◆ WHAT YOU SHOULD DO ◆
Among the entries below, find all lines that include "ring" and copy them.

*** Opening AVAILABLE DATA ***

/-- **O3 PROVED (v1.1).** Far-past boundedness of the Gaussian angular momentum along a characteristic. -/
theorem gaussianBound_holds : GaussianBound := by
  intro C v hv x₀ s₀
  obtain ⟨hrate, -, -, -⟩ := hv
  refine ⟨(4 * Real.pi) ^ ((3 : ℝ) / 2) * (2 * |C|) * (2 * (2 : ℝ) ^ ((3 : ℝ) / 2)) * Real.sqrt 2,
    -(|s₀| + 1), ?_, ?_, ?_⟩
  · have := abs_nonneg s₀; linarith
  · have := neg_abs_le s₀; linarith
  intro s hs
  have hs0 : 0 < -s := by have := abs_nonneg s₀; linarith
  have hslt : s < 0 := by linarith
  have ht : 0 < s₀ - s := by have := neg_abs_le s₀; linarith
  have ht2 : s₀ - s ≤ 2 * (-s) := by have := le_abs_self s₀; linarith
  set t := s₀ - s with ht_def
  -- the constant in front of the first Gaussian moment
  set K : ℝ := (4 * Real.pi * t) ^ ((3 : ℝ) / 2) * (2 * |C| / Real.sqrt (-s)) with hK_def
  have hK0 : 0 ≤ K := by positivity
  -- pointwise domination of the integrand
  have hpt : ∀ x, ‖gauss t x₀ x * angMom x₀ (v s) x‖ ≤ K * (heatKernel t (x - x₀) * ‖x - x₀‖) := by
    intro x
    have hG : 0 ≤ heatKernel t (x - x₀) := (heatKernel_pos ht _).le
    have hv' : ‖v s x‖ ≤ |C| / Real.sqrt (-s) :=
      (hrate s hslt x).trans (by gcongr; exact le_abs_self C)
    have hg : |angMom x₀ (v s) x| ≤ 2 * ‖x - x₀‖ * (|C| / Real.sqrt (-s)) :=
      (abs_angMom_le x₀ (v s) x).trans (by gcongr)
    rw [Real.norm_eq_abs, abs_mul, gauss_eq_heatKernel ht,
      abs_of_nonneg (mul_nonneg (by positivity) hG)]
    calc (4 * Real.pi * t) ^ ((3 : ℝ) / 2) * heatKernel t (x - x₀) * |angMom x₀ (v s) x|
        ≤ (4 * Real.pi * t) ^ ((3 : ℝ) / 2) * heatKernel t (x - x₀) * (2 * ‖x - x₀‖ * (|C| / Real.sqrt (-s))) :=
          mul_le_mul_of_nonneg_left hg (mul_nonneg (by positivity) hG)
      _ = K * (heatKernel t (x - x₀) * ‖x - x₀‖) := by rw [hK_def]; ring
  -- the dominating function is integrable (first absolute Gaussian moment, translated)
  have hint : Integrable (fun x : (EuclideanSpace ℝ (Fin 3)) => K * (heatKernel t (x - x₀) * ‖x - x₀‖)) :=
    (((integrable_heatKernel_mul_norm (E := (EuclideanSpace ℝ (Fin 3))) ht).comp_sub_right x₀).const_mul K)
  have hI : ‖∫ x, gauss t x₀ x * angMom x₀ (v s) x‖ ≤ ∫ x : (EuclideanSpace ℝ (Fin 3)), K * (heatKernel t (x - x₀) * ‖x - x₀‖) :=
    norm_integral_le_of_norm_le hint (Eventually.of_forall hpt)
  have hmom : ∫ x : (EuclideanSpace ℝ (Fin 3)), K * (heatKernel t (x - x₀) * ‖x - x₀‖) = K * ∫ y : (EuclideanSpace ℝ (Fin 3)), heatKernel t y * ‖y‖ := by
    rw [integral_const_mul]
    congr 1
    exact integral_sub_right_eq_self (fun y : (EuclideanSpace ℝ (Fin 3)) => heatKernel t y * ‖y‖) x₀
  have hmom_le : ∫ y : (EuclideanSpace ℝ (Fin 3)), heatKernel t y * ‖y‖ ≤ 2 * (2 : ℝ) ^ ((3 : ℝ) / 2) * t ^ (1 / 2 : ℝ) := by
    have h := integral_heatKernel_mul_norm_le (E := (EuclideanSpace ℝ (Fin 3))) ht
    rw [finrank_euclideanSpace_fin] at h
    norm_num at h ⊢
    exact h
  -- assemble
  unfold gaussAngMom
  rw [abs_mul, abs_of_nonneg (Real.rpow_nonneg ht.le _)]
  rw [Real.norm_eq_abs] at hI
  calc t ^ (-(3 : ℝ) / 2) * |∫ x, gauss t x₀ x * angMom x₀ (v s) x|
      ≤ t ^ (-(3 : ℝ) / 2) * (K * (2 * (2 : ℝ) ^ ((3 : ℝ) / 2) * t ^ (1 / 2 : ℝ))) := by
        apply mul_le_mul_of_nonneg_left _ (Real.rpow_nonneg ht.le _)
        exact (hI.trans_eq hmom).trans (mul_le_mul_of_nonneg_left hmom_le hK0)
    _ = (t ^ (-(3 : ℝ) / 2) * (4 * Real.pi * t) ^ ((3 : ℝ) / 2)) * (2 * |C|) * (2 * (2 : ℝ) ^ ((3 : ℝ) / 2))
          * (t ^ (1 / 2 : ℝ) / Real.sqrt (-s)) := by rw [hK_def]; ring
    _ = (4 * Real.pi) ^ ((3 : ℝ) / 2) * (2 * |C|) * (2 * (2 : ℝ) ^ ((3 : ℝ) / 2))
          * (t ^ (1 / 2 : ℝ) / Real.sqrt (-s)) := by rw [rpow_scale ht]
    _ ≤ (4 * Real.pi) ^ ((3 : ℝ) / 2) * (2 * |C|) * (2 * (2 : ℝ) ^ ((3 : ℝ) / 2)) * Real.sqrt 2 :=
        mul_le_mul_of_nonneg_left (sqrt_ratio_le ht hs0 ht2) (by positivity)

*** Closing AVAILABLE DATA ***

◆ SOLUTION ◆
      _ = K * (heatKernel t (x - x₀) * ‖x - x₀‖) := by rw [hK_def]; ring
          * (t ^ (1 / 2 : ℝ) / Real.sqrt (-s)) := by rw [hK_def]; ring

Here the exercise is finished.